10. Temyiz üzerine Yargıtay 4. Ceza Dairesinin 24/9/2013 tarihli ilamı ile İlk Derece Mahkemesinin kararı onanmıştır.
11. Başvurucu, temyiz sonucunu 31/12/2013 tarihinde kararın tebliği ile öğrenmiş ve 10/2/2014 tarihinde, Anayasa Mahkemesine bireysel başvuruda bulunmuştur.
B. İlgili Hukuk
12. 26/9/2004 tarih ve 5237 sayılı Türk Ceza Kanunu’nun 125. maddesi.
IV. İNCELEME VE GEREKÇE
13. Mahkemenin 4/11/2014 tarihinde yapmış olduğu toplantıda, başvurucunun 10/2/2014 tarih ve 2014/1643 numaralı bireysel başvurusu incelenip gereği düşünüldü:
A. Başvurucunun İddiaları
14. Başvurucu, yargılandığı ceza davasında deliller tam olarak toplanmadan karar verildiğini, Yargıtaya sunduğu delillerinin ise dikkate alınmadığını iddia etmektedir.

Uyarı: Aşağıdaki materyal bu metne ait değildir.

import Summits.Ventures.CertifiedManyBodySolver.Rows.CorrWindowCertKernelChainForest
import Summits.Ventures.CertifiedManyBodySolver.Rows.CorrWindowCertKernelLowerConstChunks
import HarnessLib

/-!
# STEP-0 of the CHAIN FOREST: the half-row bond toy (p684830) replayed as TWO segments from the empty accumulator (steps 0–1 ∣ step 2)
# + ONE merge, closed by `affineOrbitLowerRowN_of_forestTBRowsHalfAuto_box 0 1 1` — ZERO hypotheses, same `−1` bound

HONEST FRAMING: a TOY; the forest twin of `Certificates/HubbardSquare_tpm3o10_U29o5_toyKernelCert_bondRowHalf.lean`: same data (two-row block by
half rows, kernel eom masks, one translation hint), geometry `boxQuot 0 1 1` (S = univ), the three steps cut into the forest `[⟨2, Cs₁⟩, ⟨1, Cs₂⟩]`
with both segments starting from `[]`, the merged end `Cfin := eval% mergeAllE 32 (ends segs)` re-derived by the kernel, the inequality on `Cfin`, and
the box forest closer — i.e. the exact shape of a `--forest P` instance's ForestAssembly + Closer. Trust base: the Lean kernel (std axioms). No number
of record; no existing claim node discharged; CONTROL/CALIBRATION context (wording (xx1)); silent on ρ_s = 0 / presence / T_c / phase; nothing about
La₂CuO₄; no summit statement is proved by this file. Seat hubbard-obs-p2 (STIFFNESS), `prover-hubbard-obs-p2-g24-0`, zero compute.

References: X. Han, arXiv:2006.06002 §3 [Han2020Bootstrap]; J. Wang et al., PRX 14 (2024) 031006 §III [WangEtAl2024];
C. Jansson, D. Chaykin, C. Keil, SIAM J. Numer. Anal. 46 (2008) 180 [JanssonChaykinKeil2008].
-/

namespace Summit.Ventures.CertifiedManyBodySolver

namespace CARPolyWindow

namespace ToyForest1

open Summit.Ventures.CertifiedQuantumChemistry Summit.Ventures.CertifiedQuantumChemistry.CARPoly
open Literature.MathematicalPhysics.QuantumLattice Literature.MathematicalPhysics.QuantumLattice.HubbardWave0
open Matrix BoxGeom

/-! ## Data (outer box `R = 1`: 9 sites, index 4 = origin, 7 = e₁; inner box `r = 0`) -/

/-- The objective: the `↓`-spin bond word through the origin and `e₁`. [folklore] -/
def TXf : Terms (Orb (Fin 9)) := [([(orb 4 1, true), (orb 7 1, false)], 1), ([(orb 7 1, true), (orb 4 1, false)], 1)]

/-- Density multipliers `μ_↑ = 0`, `μ_↓ = −2`. [folklore] -/
def muf (σ : Fin 2) : ℚ := if σ = 1 then -2 else 0

/-- The two-row block (rows `[1]`, words `a_{0↓}`, `a_{e₁↓}`, `K = 0`). [cite: Han2020Bootstrap, §2 eq. (2)] -/
def blocksf : List (List (List ℤ × Terms (Orb (Fin 9)))) := [[([1], [([(orb 4 1, false)], 1)]), ([1], [([(orb 7 1, false)], 1)])]]

/-- The geometry: `boxQuot 0 1 1` (all eight `D₄` codes licensed, shifts ≤ 1). [folklore] -/
def Df : QuotData 9 1 := boxQuot 0 1 1

/-- Window Hamiltonian, energy dictionary, origin letters — the box forms. [folklore] -/
def THf : Terms (Orb (Fin 9)) := hamTermsBox 1 1 (-3 / 10) (29 / 5)
/-- The mean-energy dictionary, box form. [folklore] -/
def TEf : Terms (Orb (Fin 9)) := energyTermsIdx 1 (-3 / 10) (29 / 5) (boxIx 1)
/-- The origin letters, box form. [folklore] -/
def of : Fin 2 → Orb (Fin 9) := fun σ => orb (boxIx 1 0) σ

/-- The slices: head · half-row 1 · REST (half-row 2 ++ CW ++ AV). [cite: WangEtAl2024, §III] -/
def slicesf : List (Terms (Orb (Fin 9))) :=
  groupSlices (residTGslicesNear TXf muf 0 of 0 0 0 0 TEf (gramTBRowsHalf 0 blocksf) THf Df.f [] (autoMasks THf Df.f [])
    (fun l : Fin 0 => l.elim0) (fun l : Fin 0 => l.elim0) [] []) [1, 1]

/-- Global hint lists (one translation hint on the last slice). [cite: Han2020Bootstrap, §3] -/
def Hsf : List (List (QHint 1)) := [[], [], [⟨0, (1, 0), ([orb 0 1], [orb 0 1])⟩]]

/-! ## Segment 1 = steps 0, 1 from `[]`; segment 2 = step 2 from `[]` -/

/-- Segment 1, accumulator 0: EMPTY. [folklore] -/
def C10 : SOSDual.EncPoly := []
/-- Segment 1, accumulator 1 (`eval%`). [folklore] -/
def C11 : SOSDual.EncPoly := eval% stepEQA Df 32 C10 (slicesf.getD 0 []) (Hsf.getD 0 [])
/-- Segment 1, accumulator 2 = its end. [folklore] -/
def C12 : SOSDual.EncPoly := eval% stepEQA Df 32 C11 (slicesf.getD 1 []) (Hsf.getD 1 [])
/-- Segment 2, accumulator 0: EMPTY (the forest's point: NOT segment 1's end). [folklore] -/
def C20 : SOSDual.EncPoly := []
/-- Segment 2, accumulator 1 = its end. [folklore] -/
def C21 : SOSDual.EncPoly := eval% stepEQA Df 32 C20 (slicesf.getD 2 []) (Hsf.getD 2 [])

/-- KERNEL FACT, segment 1 step 0 (global 0). -/
theorem step_0 : C11 = stepEQA Df 32 C10 (slicesf.getD 0 []) (Hsf.getD 0 []) := eq_of_beq (by decide +kernel)
/-- KERNEL FACT, segment 1 step 1 (global 1). -/
theorem step_1 : C12 = stepEQA Df 32 C11 (slicesf.getD 1 []) (Hsf.getD 1 []) := eq_of_beq (by decide +kernel)
/-- KERNEL FACT, segment 2 step 0 (global 2), from the EMPTY accumulator. -/
theorem step_2 : C21 = stepEQA Df 32 C20 (slicesf.getD 2 []) (Hsf.getD 2 []) := eq_of_beq (by decide +kernel)

/-- Segment 1 accumulators. [folklore] -/
def Cs1 : List SOSDual.EncPoly := [C10, C11, C12]
/-- Segment 2 accumulators. [folklore] -/
def Cs2 : List SOSDual.EncPoly := [C20, C21]

/-- Segment 1's steps (offset 0). -/
theorem steps_1 : StepsOff Df 32 0 Cs1 slicesf Hsf 0 2 := StepsOff.cons step_0 (StepsOff.cons step_1 (StepsOff.nil 2))
/-- Segment 2's step (offset 2). -/
theorem steps_2 : StepsOff Df 32 2 Cs2 slicesf Hsf 0 1 := StepsOff.cons step_2 (StepsOff.nil 1)

/-- The forest. -/
def segs : List Seg := [⟨2, Cs1⟩, ⟨1, Cs2⟩]

/-- The forest record: both segments from `[]`, consecutive, ending at `slicesf.length = 3`. -/
theorem forest_ok : ForestFrom Df 32 slicesf Hsf 0 segs :=
  forestFrom_cons rfl steps_1 (forestFrom_cons rfl steps_2 (forestFrom_nil (by decide +kernel)))

/-- The ONE merge of the two ends. -/
def Cfin : SOSDual.EncPoly := eval% mergeAllE 32 (ends segs)
/-- KERNEL FACT: the merge. -/
theorem fin_ok : Cfin = mergeAllE 32 (ends segs) := eq_of_beq (by decide +kernel)

/-- The ONE inequality on the merged end (read at `n₀ = 1`). -/
theorem forest_lowerConst : (-1 : ℚ) ≤ lowerConst (SOSDual.decPoly 9 Cfin) + (muf 0 + muf 1) * ((1 : ℚ) / 2 - 0) := by
  decide +kernel

/-- **STEP-0 of the chain forest: the affine-N row of the bond toy from TWO segments + one merge — ZERO hypotheses.** [cite: WangEtAl2024, §III] -/
theorem forest_affineOrbitLowerRowN :
    SquareTTPrimeCorrAffineOrbitLowerRowN (((-3 / 10 : ℚ)) : ℝ) (((29 / 5 : ℚ)) : ℝ) (-1) 0 0 0 0 (-1) 1 Finset.univ (boxW 1)
      (termOp (boxD 1) TXf) :=
  affineOrbitLowerRowN_of_forestTBRowsHalfAuto_box 0 1 1 (by norm_num) (by norm_num) (-3 / 10) (29 / 5) (by norm_num) 32 Df rfl THf rfl
    TEf rfl of rfl TXf muf 0 0 0 0 0 0 blocksf [] [] (fun wc hwc => absurd hwc List.not_mem_nil) [] [1, 1] Hsf segs forest_ok Cfin fin_ok
    (by norm_num [muf]) forest_lowerConst

end ToyForest1

end CARPolyWindow

end Summit.Ventures.CertifiedManyBodySolver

Başvurucu, savunma tanıkları dinlenmeden karar verilmesi nedeniyle silahların eşitliği ilkesinin ihlal edildiğini ileri sürmektedir. Başvurucu, bilirkişi incelemesi taleplerinin gerekçesiz olarak reddedildiğini, cezalandırmak için yeterli ve kesin deliller olmadan cezalandırıldığını, sunduğu delillerin tartışılmadığını, Yargıtaya sunduğu delillerin ise hiçbir şekilde dikkate alınmadığını bu sebeplerle gerekçeli karar hakkının ihlal edildiğini iddia etmektedir. Başvurucu İlk Derece Mahkemesinin kararının dayanağı olan belgenin sahte olduğunun kendilerince ispatlandığı halde bunun ne İlk Derece Mahkemesince ne de Yargıtayca dikkate alınmadığını ve tartışılmadığını bu sebeple adil yargılanma hakkının ihlal edildiğini ileri sürmektedir. Başvurucu yeniden yargılanma ve 100.000,00 TL maddi, 100.000,00 TL manevi tazminat talebinde bulunmuştur.
B. Değerlendirme
1. Başvuru Süresi ve Mazeret Yönünden
15. 6216 sayılı Kanun’un, “Bireysel başvuru usulü” kenar başlıklı 47. maddesinin (5) numaralı fıkrası şöyledir:
“Bireysel başvurunun, başvuru yollarının tüketildiği tarihten; başvuru yolu öngörülmemişse ihlalin öğrenildiği tarihten itibaren otuz gün içinde yapılması gerekir. Haklı bir mazereti nedeniyle süresi içinde başvuramayanlar, mazeretin kalktığı tarihten itibaren onbeş gün içinde ve mazeretlerini belgeleyen delillerle birlikte başvurabilirler. Mahkeme, öncelikle başvurucunun mazeretinin geçerli görülüp görülmediğini inceleyerek talebi kabul veya reddeder.”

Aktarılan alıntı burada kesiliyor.